Regular cut pork chops will do with this recipe, when Jamie Oliver makes this he asks his butcher to cut a two-rib chop, lose one of the ribs. Trim off the excess fat and bat it out slightly – now that’s a real chop! A good butcher won’t mind doing this. The chops are best cooked on a ridged griddle, but you can pan-fry or roast them.

Serves 4

  • 1 handful of thyme, picked
  • Salt and freshly ground black pepper
  • 1 clove of garlic
  • Zest and juice of 1 lemon
  • 1 tablespoon olive oil
  • 4 x two-rib pork loin chops, or regular chops
  • 1 pesto recipe (see page 232)

Using a pestle and mortar pound, or very finely chop, the thyme with 1 teaspoon of salt. When pulped, add the garlic and 1 teaspoon of black pepper and pound again. Stir in the lemon juice and zest and the olive oil. Smear the mixture over the chops and leave for at least 10 minutes.

Place the chops on a very hot griddle or in a hot frying-pan (they make a bit of smoke, so get your fan on!). Try to get each side nicely charred and golden, but take care and don’t let them burn; if it looks as if they are getting too much colour, turn the heat down. They take about 8 minutes to cook at a medium high heat. Don’t overcook pork, it isn’t necessary and will only make the meat dry. Rest the chops for a few minutes, then spoon some pesto over them.

Serve with a mixed salad and mashed or jacket potatoes, rubbed with olive oil and rolled in sea salt and baked, or steamed rice.

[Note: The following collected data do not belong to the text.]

import Literature.MathematicalPhysics.QuantumFieldTheory.Balaban1983to89.B9Cor35GAtCubeLettersFirstOrder
import Literature.MathematicalPhysics.QuantumFieldTheory.Balaban1983to89.B9Ineq375GradDivBoundsY
import Literature.MathematicalPhysics.QuantumFieldTheory.Balaban1983to89.B9Cor36GCubeWindows
import Literature.MathematicalPhysics.QuantumFieldTheory.Balaban1983to89.B9Cor35POneAtCubeLetters
import Literature.MathematicalPhysics.QuantumFieldTheory.Balaban1983to89.B9Eq376ProjPieceDictY
import Literature.MathematicalPhysics.QuantumFieldTheory.Balaban1983to89.B9Cor36CinvCubeAtLocCfg

/-!
# `Balaban1983to89.B9Cor36GCubeAtLocCfg` — COROLLARY 3.6 p. 408 FOR THE BOND-SECTOR CUBE LETTER `G_□ = Δ_{a,□}⁻¹` AT THE LOCALISED (3.35)∕(3.37) FIELD `Ṽ_□ = e^{iηχ̃_□A}`:
# `Δ_{a,□}(Ṽ_□)` IS A UNIT, the two (3.86) resolvent laws, and the LEFT-ENTRY transfer of Theorem 3.3's (3.42) from `G_□(1)` to `G_□(Ṽ_□)`, uniformly in the member and
# the cover cube — G-F5′ `cor35_G_cube_of_pieces₂` with EVERY input slot plugged from the (3.35) cube datum
# (sub-row G-B9-LETTERS, module M5.1b-G «Cor 3.5∕3.6 for the bond-sector cube letter G_□», FILE G-F7 = the instantiation)

T. Bałaban, *Propagators for lattice gauge theories in a background field*, Commun. Math. Phys. **99** (1985) 389–434
[`Balaban1985BackgroundPropagators`, "B9"]; [4] = Commun. Math. Phys. **96** (1984) 223–250 [`Balaban1984PropagatorsII`].

statement-level skeleton of published theorems with citation tags; proofs where landed; nothing here is a claim about the
Yang–Mills mass gap

THE PRINTED LOCUS (verbatim, held `paper:balaban1985-cmp99-background-propagators`, journal page = PDF page + 388; page owner r06).  Cor. 3.6 p. 408 l. 7–14: *«If a
configuration U satisfies (3.35) with O(1)Mα₀ ≦ a₁, and Ω′₀ ⊂ □ for a cube □ of the class described in this condition, then Theorems 3.1-3.3 hold for the operators G′(U),
(Q′(U)G′²(U)Q′\*(U))⁻¹, G(U) constructed for the sequence {Ω′_j} … Applying the gauge transformation u we get U′ = U^u = e^{iηA} … U′ satisfies (3.37) for the sequence {Ω′_j} with
U = 1 and α₁ = O(1)Mα₀»*; Thm 3.4 p. 400; (3.82)–(3.86) p. 407 (*«V(A) = Δ_a(U) − Δ_a(U′U) … G(U′U) = G(U) + G(U′U)V(A)G(U) (3.86). This way we get all these inequalities for
the operator G(U′U)»*); (3.69)–(3.77) pp. 404–406 (the pieces of `V(A)`); (3.85) p. 407; Sect. C p. 409 l. 1–5 (`G_□(U)` of the cube sequence); [4] Lemma 2.1 (2.61) p. 234,
(2.51) p. 232.

WHY THIS FILE (cell `lit-balaban`; module M5.1b-G, p38 g43).  G-F5′ (`B9Cor35GAtCubeLettersFirstOrder.cor35_G_cube_of_pieces₂`, p653979) is Theorem 3.4's G-clause for the
cube letter with EVERY analytic input displayed as a hypothesis in one currency (block majorants over `(toB6 (geoCK i □) Rr H, blkBK i □)`): the (3.42) entries of `G_□(1)`
(`hG`, `hDG`), the Laplacian piece (`hLap`, `hV0`, `hV1`), the projection piece (`hProj`, `hP0`, `hP1`, `hPP`), the averaging piece (`hAv`), (2.61) at two rates, two scale
transfers, and the located smallness `κα₁c₁ < 1`.  THIS FILE plugs every slot with its producer at `V := Ṽ_□ = locCfgY i □ η A`, `parS := parSymY i`: G-F4 `thm33_GK_cube`
(rate weakened), G-F5a `conj_hessY_one_sub_hessY_eq` + bridge II `hasMajorant_V0Y_locCfgY`∕`hasMajorant_V1Y_locCfgY`, G-F5b `hasMajorant_P0Y`∕`hasMajorant_P1Y` at bridge
II's windows `hW1_locCfgY`∕`hW2_locCfgY`, G-F5c″ `projPieceK_eq_firstOrder_add_projWord` + `hasMajorant_projWord_of_POne` fed by G-F5c′ `cor35_POne_cube` (its nine
readings∕sizes discharged from the datum verbatim as in p21's `cinv_cube_at_locCfg`), bridge II `hasMajorant_avgPieceK_locCfgY`, p33's `exists_h261_geoCK` (ONE exponent at
the rate `δ∕2` serves both (2.61) slots) and `hST_geoCK` (`Λ = L⁴`); the constants are collected into ONE located smallness which the datum's size `s = max(C, C(1+D₁θ))Λ²`
meets below an explicit threshold (`α_W(s) ≦ 60s` for `s ≦ 1∕6`).  Output: `Δ_{a,□}(Ṽ_□)` is a unit, the two (3.86) laws, and the left-entry transfer at `(2c₁, (1 − 9∕5000)·δ∕2)`.

WHAT THIS FILE PROVES (THEOREMS; 0 `def … : Prop`, 0 sorry, 0 def).
* §1 bookkeeping: `self_le_alphaW`, `alphaW_le_sixty_mul` (`α_W(s) ≦ 60s` on `[0, 1∕6]`), `kappaAv_le_of_le_one`, `kernel_const_mono`.
* §2 ★★★ `cor36_G_cube_at_locCfg'` (v1.1, 2026-08-28 gen 44: the same conclusion PLUS, with ONE explicit constant `A_G ≧ 0` of Theorem 3.3 at `U = 1`, the three
  flat entries `G_□(1) ≺ A_G(Lⁿη)²e^{−ρd}`, `∇_ν·G_□(1) ≺ A_G·Lⁿη·e^{−ρd}`, `Δ·G_□(1) ≺ A_G·e^{−ρd}` AT THE TRANSFER RATE `ρ`, and the three TRANSFERRED left entries
  `G_□(Ṽ_□) ≺ A_Gθ(Lⁿη)²e^{−(1−9∕5000)ρd}`, `∇_ν·G_□(Ṽ_□) ≺ A_Gθ·Lⁿη·e^{−(1−9∕5000)ρd}`, `Δ·G_□(Ṽ_□) ≺ A_Gθ·e^{−(1−9∕5000)ρd}` — the flat-derivative (3.42)₁,₂,₄ entries of
  `G_□(Ṽ_□)` that G-F6 turns into the covariant-derivative entries; v1.0 exported only the transfer CLAUSE, whose rate `ρ` could not be compared with Theorem 3.3's
  rate from outside the proof); ★★★ `cor36_G_cube_at_locCfg` (the v1.0 statement VERBATIM, now a projection of the primed theorem).

HONEST SCOPE.  Assembly over landed modules; DISPLAYED: the (3.35) cube datum (`hC … hdA`, Hermitian type `hAu`), member thresholds, `s ≦ a₁`; `parS = parSymY i`, `parB = parBY i`.
NOT here: the RIGHT entries `G_□(Ṽ_□)·∇*` ((3.42)₃; r06 `B9Ineq386RightEntry`, cell GAPS G-B9-02 — needs the right-oriented flat entries of `G_□(1)`, not in G-F4) and the Hölder ∕ L²
entries; the cut∕transported letter's `hE` (G-F6) is the next file.  Count-neutral; no summit ∕ sub-problem statement is proved; nothing continuum ∕ OS ∕ mass-gap ∕ Clay; NOT a node
discharge; YM mass gap NOT proved by any of this (Track A conditional rung).  No `sorry`, no `axiom`, no `… : Prop` fact, no `instance`, no `notation`.  NEW file; nothing landed
is modified.  Cell `lit-balaban`, seat `lit-balaban-p38` gen 43, 2026-08-28 (v1.1: gen 44, same day — one theorem added, the v1.0 statement kept verbatim); `--supports
stmt-QuantumFields-19200`.  Net new unproved facts: 0.

RELATED IN THE TREE, NOT DUPLICATED (searched 2026-08-28): p33 `B9Cor36GpCubeIsUnit.isUnit_and_localInverse_laws` (the site-sector twin; pattern mirrored), p21
`B9Cor36CinvCubeAtLocCfg.cinv_cube_at_locCfg` (C-letter twin; the nine readings' derivation copied by name), G-F4∕G-F5′∕G-F5a∕G-F5b∕G-F5c′∕G-F5c″∕bridge II (USED BY NAME).
-/

noncomputable section

namespace Literature.MathematicalPhysics.QuantumFieldTheory.Balaban1983to89.B9Cor36GCubeAtLocCfg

The words of Jamie Oliver: Pesto sauce is very widely used. Everyone likes it, and it is very handy for a lot of different dishes, including pasta, grilled and roasted meats, and vegetables. It can be served with anything.

Serves 4

  • ¼ clove of garlic, chopped
  • 3 good handfuls of fresh basil, picked
  • 1 handful of lightly roasted pine nuts
  • 1 good handful of grated Parmesan cheese
  • Extra virgin olive oil
  • Salt and pepper ground black pepper
  • Small squeeze of lemon juice (optional)

Put your garlic into a food processor. If you like a strong garlic taste you can add more but stick to about ¼ clove, which is still quite strong when raw. Add the basil and pulse.  Add the cooled, golden roasted pine nuts to the mixture and pulse. Turn out into a bowl and add half the Parmesan. Gently stir this in and add the olive oil, just enough to bind the sauce and get it to the right consistency – semi-wet but firm.

Taste the mixture, and add a little salt and pepper and the rest of the cheese. Add some more oil and taste again. Keep adding a little bit of this and a little bit more of that until you get it right – this is the way to make pesto.